Saudi Arabia is a complicated political animal requiring a holistic approach to be appropriately analyzed. Albeit opaque and not transparent to the untrained eye, Saudi government decisions balance competing interests while ensuring policies or positions are, in general, aligned with the population’s sentiments.
The government utilizes the media to gauge public reaction to new policies. Not unlike the US, pundits appear on political or social shows explaining or debating policies in question. For example, four or five years ago, the crown prince championed the promotion of moderate and inclusive Islam. A 2021 poll by the Washington Institute showed “39 percent of Saudis support a moderate interpretation of Islam, an increase from 27 percent in 2017.” Any researcher of Saudi TV programs and shows can easily trace such increase in support as the byproduct of the Kingdom’s extensive effort to promote a moderate and inclusive Islam.

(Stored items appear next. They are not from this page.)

import Mathlib
import Literature.AlgebraicGeometry.Resolution.LocalBlowup
import Literature.AlgebraicGeometry.Resolution.TranscendenceDefect
import Literature.RingTheory.KrullDimension.AffineDimension
import Literature.RingTheory.KrullDimension.LocalizationDimension
import Literature.FieldTheory.Separability.PDegreeSeparablyGenerated
import Summits.ResolutionOfSingularities.ResolutionOfSingularities.Theorems.RadicialJungCleanModelsLens5GradedBasis
import Summits.ResolutionOfSingularities.ResolutionOfSingularities.Theorems.RadicialJungCleanModelsLens5ImmediateValuesDegree
import Summits.ResolutionOfSingularities.ResolutionOfSingularities.Theorems.RadicialJungCleanModelsLens5ImmediateValuesMain
import Summits.ResolutionOfSingularities.ResolutionOfSingularities.Theorems.RadicialJungCleanModelsLens5PRankTwoCurrency
import HarnessLib

/-!
# PORT (T-slice module map §16 (vii), part 1) of res-B-lens-5's `Cruxes/DescentPerfectToAll/Lens5_PRankTwoAssembly.lean` rev 7 (bef6ad8d44ee):
# PORT 1 `port_gradedData` (graded data of THEOREM T: the twist field `M = K^p(g₀)` with `p`-th-power values, `(P2)` normalised, generators of
# `A` graded over the valuation `p`-basis) with its helpers, and the §2 kernel helpers

Author res-B-lens-5 (g10); ported verbatim (namespace/import surgery only; the currency `PRankTwoAt` is ✓ `…Lens5.PRankTwoCurrency` by porter
res-B-cdiv-w4) by the line lead res-B-lead-1 g5 for crux stmt-15917, stub `stub_cleanLU3DefectNonDiscrete` (T-slice).  OURS; nothing here proves
resolution in characteristic `p`.
-/

noncomputable section

set_option linter.dupNamespace false -- mandated namespace of this single-conjunct summit

open IsLocalRing
open Literature.AlgebraicGeometry.Resolution
open Summit.ResolutionOfSingularities.ResolutionOfSingularities.Theorems.RadicialJung.CleanModels.Lens5.GradedBasis
open Summit.ResolutionOfSingularities.ResolutionOfSingularities.Theorems.RadicialJung.CleanModels.Lens5.ImmediateValues
open Summit.ResolutionOfSingularities.ResolutionOfSingularities.Theorems.RadicialJung.CleanModels.Lens5.PRankTwoCurrency

namespace Summit.ResolutionOfSingularities.ResolutionOfSingularities.Theorems.RadicialJung.CleanModels.Lens5.PRankTwoAssembly

section PortOne

open AlgebraicGeometry CategoryTheory

/-! ### (rev 3) helpers for PORT 1 — (P2) bookkeeping and the p-degree (copied census lemmas carry their proofs) -/

/-- (P2) is symmetric under inverting `x` (census ✓ `pRankTwo_inv_left`, verbatim with proof). [folklore] -/
theorem pRankTwo_inv_left {K : Type} [Field K] {p : ℕ} (O : ValuationSubring K) {x y : K} (hx : x ≠ 0)
    (hP : ∀ a b : ℕ, a < p → b < p → (a ≠ 0 ∨ b ≠ 0) → ∀ z : K, z ≠ 0 → O.valuation (x ^ a * y ^ b) ≠ O.valuation (z ^ p)) :
    ∀ a b : ℕ, a < p → b < p → (a ≠ 0 ∨ b ≠ 0) → ∀ z : K, z ≠ 0 →
      O.valuation (x⁻¹ ^ a * y ^ b) ≠ O.valuation (z ^ p) := by
  intro a b ha hb hab z hz h
  rcases Nat.eq_zero_or_pos a with rfl | hapos
  · simp only [pow_zero, one_mul] at h
    exact hP 0 b ha hb hab z hz (by simpa using h)
  · have hpa : p - a < p := Nat.sub_lt (lt_of_le_of_lt (Nat.zero_le a) ha) hapos
    have hpa0 : p - a ≠ 0 := Nat.sub_ne_zero_of_lt ha
    apply hP (p - a) b hpa hb (Or.inl hpa0) (x * z) (mul_ne_zero hx hz)
    have hxp : x ^ (p - a) = x ^ p * x⁻¹ ^ a := by
      rw [inv_pow, ← div_eq_mul_inv, eq_div_iff (pow_ne_zero a hx), ← pow_add, Nat.sub_add_cancel (le_of_lt ha)]
    rw [hxp, mul_assoc, map_mul, h, ← map_mul, ← mul_pow]

/-- (P2) is symmetric in `x`, `y`. [folklore] -/
theorem pRankTwo_swap {K : Type} [Field K] {p : ℕ} (O : ValuationSubring K) {x y : K}
    (hP : ∀ a b : ℕ, a < p → b < p → (a ≠ 0 ∨ b ≠ 0) → ∀ z : K, z ≠ 0 → O.valuation (x ^ a * y ^ b) ≠ O.valuation (z ^ p)) :
    ∀ a b : ℕ, a < p → b < p → (a ≠ 0 ∨ b ≠ 0) → ∀ z : K, z ≠ 0 →
      O.valuation (y ^ a * x ^ b) ≠ O.valuation (z ^ p) := by
  intro a b ha hb hab z hz
  rw [mul_comm]
  exact hP b a hb ha hab.symm z hz

/-- Under (P2), `v x ≠ 1` (take `(a, b) = (1, 0)`, `z = 1`). [folklore] -/
theorem valuation_ne_one_of_pRankTwo {K : Type} [Field K] {p : ℕ} (hp : p.Prime) (O : ValuationSubring K) {x y : K}
    (hP : ∀ a b : ℕ, a < p → b < p → (a ≠ 0 ∨ b ≠ 0) → ∀ z : K, z ≠ 0 → O.valuation (x ^ a * y ^ b) ≠ O.valuation (z ^ p)) :
    O.valuation x ≠ 1 := by
  intro h1
  exact hP 1 0 hp.one_lt hp.pos (Or.inl one_ne_zero) 1 one_ne_zero
    (by rw [pow_one, pow_zero, mul_one, one_pow, map_one, h1])

/-- (P2) normalised: replacing `x` by `x` or `x⁻¹` one may assume `v x < 1` (i.e. `x ∈ 𝔪_O`). [folklore] -/
theorem exists_pRankTwo_lt_one_left {K : Type} [Field K] {p : ℕ} (hp : p.Prime) (O : ValuationSubring K) {x y : K}
    (hx : x ≠ 0)
    (hP : ∀ a b : ℕ, a < p → b < p → (a ≠ 0 ∨ b ≠ 0) → ∀ z : K, z ≠ 0 → O.valuation (x ^ a * y ^ b) ≠ O.valuation (z ^ p)) :
    ∃ x' : K, x' ≠ 0 ∧ O.valuation x' < 1 ∧
      ∀ a b : ℕ, a < p → b < p → (a ≠ 0 ∨ b ≠ 0) → ∀ z : K, z ≠ 0 →
        O.valuation (x' ^ a * y ^ b) ≠ O.valuation (z ^ p) := by
  rcases O.mem_or_inv_mem x with h | h
  · exact ⟨x, hx, lt_of_le_of_ne ((O.valuation_le_one_iff x).mpr h) (valuation_ne_one_of_pRankTwo hp O hP), hP⟩
  · have hP' := pRankTwo_inv_left O hx hP
    exact ⟨x⁻¹, inv_ne_zero hx, lt_of_le_of_ne ((O.valuation_le_one_iff x⁻¹).mpr h)
      (valuation_ne_one_of_pRankTwo hp O hP'), hP'⟩

/-- `dim A = 3` from the stub's `dim A ≤ 3` and `dim (locAtCentre A O) = 3` (a localisation does not raise the dimension;
copied from `Lens5_TwistModel.ringKrullDim_eq_three_of_locAtCentre`, with proof). [folklore] -/
theorem ringKrullDim_eq_three_of_locAtCentre {k K : Type} [Field k] [Field K] [Algebra k K] (O : ValuationSubring K)
    (A : Subalgebra k K) (hAO : A.toSubring ≤ O.toSubring)
    (hle : ringKrullDim A ≤ 3) (h3 : ringKrullDim (locAtCentre A.toSubring O) = 3) : ringKrullDim A = 3 := by
  haveI := isLocalization_locAtCentre hAO
  refine le_antisymm hle ?_
  rw [← h3]
  exact Literature.RingTheory.KrullDimension.ringKrullDim_le_of_isLocalization
    (subringCentre A.toSubring O hAO).primeCompl (locAtCentre A.toSubring O)

/-- **`[K : K^p] = p³`** for the stub's data over a perfect `k` (census ✓ `pDegreeThreeOfPerfect`, proof adapted to the binders
`hdimA`/`hdim3`: tree `finrank_frobenius_eq_pow_of_trdeg_eq` (Matsumura Thm 26.5) with `trdeg_k K = trdeg_k A = dim A = 3`
(`exists_ringKrullDim_eq_and_trdeg_eq`, Thm 5.6)). [cite: Matsumura1987, Thm. 26.5 and Thm. 5.6] -/
theorem finrank_frobenius_eq_of_stubData (p : ℕ) [Fact p.Prime] {k : Type} [Field k] [CharP k p] [PerfectField k]
    {K : Type} [Field K] [Algebra k K] [CharP K p] (O : ValuationSubring K) (A : Subalgebra k K)
    (hAO : A.toSubring ≤ O.toSubring) (hAfg : A.FG) [IsFractionRing A K] (hdimA : ringKrullDim A ≤ 3)
    (hdim3 : ringKrullDim (locAtCentre A.toSubring O) = 3) :
    Module.finrank (frobenius K p).fieldRange K = p ^ 3 := by
  have hdim := ringKrullDim_eq_three_of_locAtCentre O A hAO hdimA hdim3
  haveI : Algebra.FiniteType k A := A.fg_iff_finiteType.mp hAfg
  haveI : Algebra.EssFiniteType A K := Algebra.EssFiniteType.of_isLocalization K (nonZeroDivisors A)
  haveI : Algebra.EssFiniteType k K := Algebra.EssFiniteType.comp k A K
  obtain ⟨s, hs, htr⟩ := Literature.RingTheory.KrullDimension.exists_ringKrullDim_eq_and_trdeg_eq k A
  have hs3 : s = 3 := by
    rw [hs] at hdim
    exact_mod_cast hdim
  haveI : FaithfulSMul k A := (faithfulSMul_iff_algebraMap_injective k A).mpr (algebraMap k A).injective
  haveI : FaithfulSMul A K := (faithfulSMul_iff_algebraMap_injective A K).mpr (IsFractionRing.injective A K)
  haveI : Algebra.IsAlgebraic A K := IsLocalization.isAlgebraic K (nonZeroDivisors A)
  have htrK : Algebra.trdeg k K = (3 : ℕ) := by
    rw [← trdeg_add_eq k A (A := K), trdeg_eq_zero (R := A) (A := K), add_zero, htr, hs3]
  exact Literature.FieldTheory.Separability.finrank_frobenius_eq_pow_of_trdeg_eq p htrK

/-- **PORT 1 (§1 of the memo: graded data).  Size S — PROVED in rev 3 (g10), axioms {propext, Classical.choice, Quot.sound}.**  From `hdefect` the subfield `M = K^p(g₀)` has `p`-th-power values
(✓ `Theorems/…Lens5ImmediateValuesMain.exists_subfield_immediate_values`, verbatim the first four conjuncts); `x, y` of (P2) normalised into
positive value (`O.mem_or_inv_mem` + census ✓ `pRankTwo_inv_left`; `v x ≠ 1` by (P2) with `(a,b) = (1,0)`, `z = 1`); generators `t` of `A`
(`hAfg`); `[K : M] = p²` (census ✓ `pDegreeThreeOfPerfect` — tree `finrank_frobenius_eq_pow_of_trdeg_eq` with `trdeg_k K = 3` from
`hdimA`/`hdim3`/`hAfg` — + ✓ `…Lens5ImmediateValuesDegree.finrank_over_adjoin_pthPowers_eq`; the two descriptions of `M` agree by
`Subfield.ext` on the membership characterisation); coefficients `cf a ab ∈ M` by ✓ `exists_repr_of_linearIndependent_card_eq` +
✓ `…Lens5GradedBasis.monomials_linearIndependent`; each graded piece of `a ∈ t ⊆ A ⊆ O` lies in `O` by ✓ `valuation_term_le_sum`. -/
theorem port_gradedData (p : ℕ) [Fact p.Prime] {k : Type} [Field k] [CharP k p] [PerfectField k]
    {K : Type} [Field K] [Algebra k K] (O : ValuationSubring K) (A : Subalgebra k K)
    (hAO : A.toSubring ≤ O.toSubring) (hAfg : A.FG) [IsFractionRing A K] (hdimA : ringKrullDim A ≤ 3)
    (hdim3 : ringKrullDim (locAtCentre A.toSubring O) = 3)
    (g₀ : K) (hg₀ : ∀ c : K, c ^ p ≠ g₀)
    (hdefect : ∀ f₀ : K, ∃ f₁ : K, O.valuation (g₀ - f₁ ^ p) < O.valuation (g₀ - f₀ ^ p))
    (hP2 : PRankTwoAt p O) :
    ∃ (M : Subfield K), (∀ x : K, x ∈ M ↔ ∃ c : Fin p → K, ∑ j, c j ^ p * g₀ ^ (j : ℕ) = x) ∧ g₀ ∈ M ∧
      (∀ x : K, x ^ p ∈ M) ∧ (∀ m : K, m ∈ M → m ≠ 0 → ∃ w : K, w ≠ 0 ∧ O.valuation m = O.valuation (w ^ p)) ∧
      ∃ (x y : K), x ≠ 0 ∧ y ≠ 0 ∧ O.valuation x < 1 ∧ O.valuation y < 1 ∧
        (∀ a b : ℕ, a < p → b < p → (a ≠ 0 ∨ b ≠ 0) → ∀ z : K, z ≠ 0 →
          O.valuation (x ^ a * y ^ b) ≠ O.valuation (z ^ p)) ∧
        ∃ (t : Finset K), Algebra.adjoin k (t : Set K) = A ∧
          ∃ (cf : K → Fin p × Fin p → K), (∀ a ∈ t, ∀ ab, cf a ab ∈ M) ∧
            (∀ a ∈ t, ∑ ab : Fin p × Fin p, cf a ab * (x ^ (ab.1 : ℕ) * y ^ (ab.2 : ℕ)) = a) ∧
            (∀ a ∈ t, ∀ ab, cf a ab * (x ^ (ab.1 : ℕ) * y ^ (ab.2 : ℕ)) ∈ O) := by
  classical
  have hp : p.Prime := Fact.out
  haveI : CharP K p := charP_of_injective_algebraMap (algebraMap k K).injective p
  -- `M = K^p(g₀)` with its `p`-th-power values (✓ ImmediateValues) and `[K : M] = p²` (✓ Degree + the p-degree above)
  obtain ⟨M, hM, hg₀M, hpM, hV⟩ := exists_subfield_immediate_values (p := p) O.valuation g₀ hdefect
  have hdeg := finrank_frobenius_eq_of_stubData p O A hAO hAfg hdimA hdim3
  obtain ⟨M', hM', hfin'⟩ := exists_subfield_pthPowers_adjoin_finrank (p := p) g₀ hg₀ hdeg
  have hMM : M' = M := Subfield.ext fun x => (hM' x).trans (hM x).symm
  have hfin : Module.finrank M K = p ^ 2 := by subst hMM; exact hfin'
  -- (P2), normalised into the maximal ideal of `O`
  obtain ⟨x₀, y₀, hx₀, hy₀, hP₀⟩ := hP2
  obtain ⟨x, hx, hvx, hPx⟩ := exists_pRankTwo_lt_one_left hp O hx₀ hP₀
  obtain ⟨y, hy, hvy, hPy⟩ := exists_pRankTwo_lt_one_left hp O hy₀ (pRankTwo_swap O hPx)
  have hP := pRankTwo_swap O hPy
  -- generators of `A` and the graded representation over `M` (✓ GradedBasis)
  obtain ⟨t, ht⟩ := hAfg
  have hli := monomials_linearIndependent hp O.valuation M hV hx hy hP
  have hcard : Fintype.card (Fin p × Fin p) = p ^ 2 := by
    simp [Fintype.card_prod, Fintype.card_fin, pow_two]
  have hrepr : ∀ a : K, ∃ c : Fin p × Fin p → M, ∑ ab, (c ab : K) * (x ^ (ab.1 : ℕ) * y ^ (ab.2 : ℕ)) = a := by
    intro a
    obtain ⟨c, hc⟩ := exists_repr_of_linearIndependent_card_eq M hfin (pow_pos hp.pos 2) _ hli hcard a
    refine ⟨c, ?_⟩
    simpa only [Subfield.smul_def, smul_eq_mul] using hc
  choose c hc using hrepr
  refine ⟨M, hM, hg₀M, hpM, hV, x, y, hx, hy, hvx, hvy, hP, t, ht, fun a ab => (c a ab : K),
    fun a _ ab => (c a ab).2, fun a _ => hc a, ?_⟩
  intro a ha ab
  have haA : a ∈ A := by
    rw [← ht]
    exact Algebra.subset_adjoin (Finset.mem_coe.mpr ha)
  have haO : a ∈ O := show a ∈ O.toSubring from hAO haA
  have hva : O.valuation a ≤ 1 := (O.valuation_le_one_iff a).mpr haO
  have hterm := valuation_term_le_sum hp O.valuation M hV hx hy hP (fun ab => (c a ab : K)) (fun ab => (c a ab).2) ab
  rw [hc a] at hterm
  exact (O.valuation_le_one_iff _).mp (hterm.trans hva)


end PortOne

/-! ## §2 Kernel-checked helpers (no sorry) -/

section Helpers

variable {K : Type} [Field K]

/-- **(PB0)** (census `exponents_eq_zero_of_valuation_eq_one`, verbatim with proof).  Under (P2) for `x, y`: if `ν · (x^a y^b)`
(`a, b < p`) has value zero and `ν` has the value of a `p`-th power `z^p` (`z ≠ 0`), then `a = b = 0`. [folklore] -/
theorem exponents_eq_zero_of_valuation_eq_one {p : ℕ} (O : ValuationSubring K) {x y : K}
    (hP : ∀ a b : ℕ, a < p → b < p → (a ≠ 0 ∨ b ≠ 0) → ∀ z : K, z ≠ 0 → O.valuation (x ^ a * y ^ b) ≠ O.valuation (z ^ p))
    {a b : ℕ} (ha : a < p) (hb : b < p) {ν z : K} (hz : z ≠ 0) (hν : O.valuation ν = O.valuation (z ^ p))
    (hval : O.valuation (ν * (x ^ a * y ^ b)) = 1) : a = 0 ∧ b = 0 := by
  by_contra hab
  have hab' : a ≠ 0 ∨ b ≠ 0 := by
    by_cases h : a = 0
    · exact Or.inr fun hb0 => hab ⟨h, hb0⟩
    · exact Or.inl h
  rw [map_mul] at hval
  have hmono : O.valuation (x ^ a * y ^ b) = (O.valuation ν)⁻¹ := eq_inv_of_mul_eq_one_right hval
  have hzinv : z⁻¹ ≠ 0 := inv_ne_zero hz
  apply hP a b ha hb hab' z⁻¹ hzinv
  rw [hmono, hν, inv_pow, map_inv₀]

/-- Integer powers of a «unit of `T = locAtCentre B O`» (an element of value `1`) stay in `T`. [folklore] -/
theorem zpow_mem_locAtCentre {B : Subring K} {O : ValuationSubring K} {a : K}
    (ha : a ∈ locAtCentre B O) (hv : O.valuation a = 1) (n : ℤ) : a ^ n ∈ locAtCentre B O := by
  obtain ⟨m, rfl | rfl⟩ := Int.eq_nat_or_neg n
  · rw [zpow_natCast]; exact pow_mem ha m
  · rw [zpow_neg, zpow_natCast, ← inv_pow]; exact pow_mem (inv_mem_locAtCentre ha hv) m

/-- A Laurent monomial in elements with `p`-th-power values has a `p`-th-power value. [folklore] -/
theorem exists_valuation_prod_zpow_eq (O : ValuationSubring K) {p : ℕ} (z : Fin 3 → K)
    (hzV : ∀ i, ∃ w : K, w ≠ 0 ∧ O.valuation (z i) = O.valuation (w ^ p)) (c : Fin 3 → ℤ) :
    ∃ W : K, W ≠ 0 ∧ O.valuation (∏ i, z i ^ c i) = O.valuation (W ^ p) := by
  choose w hw0 hw using hzV
  refine ⟨∏ i, w i ^ c i, Finset.prod_ne_zero_iff.mpr fun i _ => zpow_ne_zero _ (hw0 i), ?_⟩
  rw [map_prod, ← Finset.prod_pow, map_prod]
  refine Finset.prod_congr rfl fun i _ => ?_
  rw [map_zpow₀, hw, map_pow, map_pow, map_zpow₀, ← zpow_natCast, ← zpow_mul,
    ← zpow_natCast (O.valuation (w i) ^ c i), ← zpow_mul, mul_comm]

end Helpers

end Summit.ResolutionOfSingularities.ResolutionOfSingularities.Theorems.RadicialJung.CleanModels.Lens5.PRankTwoAssembly

end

Some would argue that US interests in the Middle East are no longer existential, but pretending they are unimportant would be a mistake, as the Russia-Ukraine war has demonstrated. The Biden administration would be wise to reassess its approach and formulate a balanced policy that focuses on shared interests and synchronizes expectations, while juxtaposing a number of considerations that at times might seem contradictory.
Generally speaking, Saudis see the US as a “preferred partner,” but feel the Biden administration has been more interested in condemnation instead of partnering with them — a sentiment mostly expressed by the younger generation. Losing currency with young Saudis, the US risks being part of the past and not the future of Saudi Arabia.
• Hiam Nawas is an Arab-American expat working in Saudi Arabia.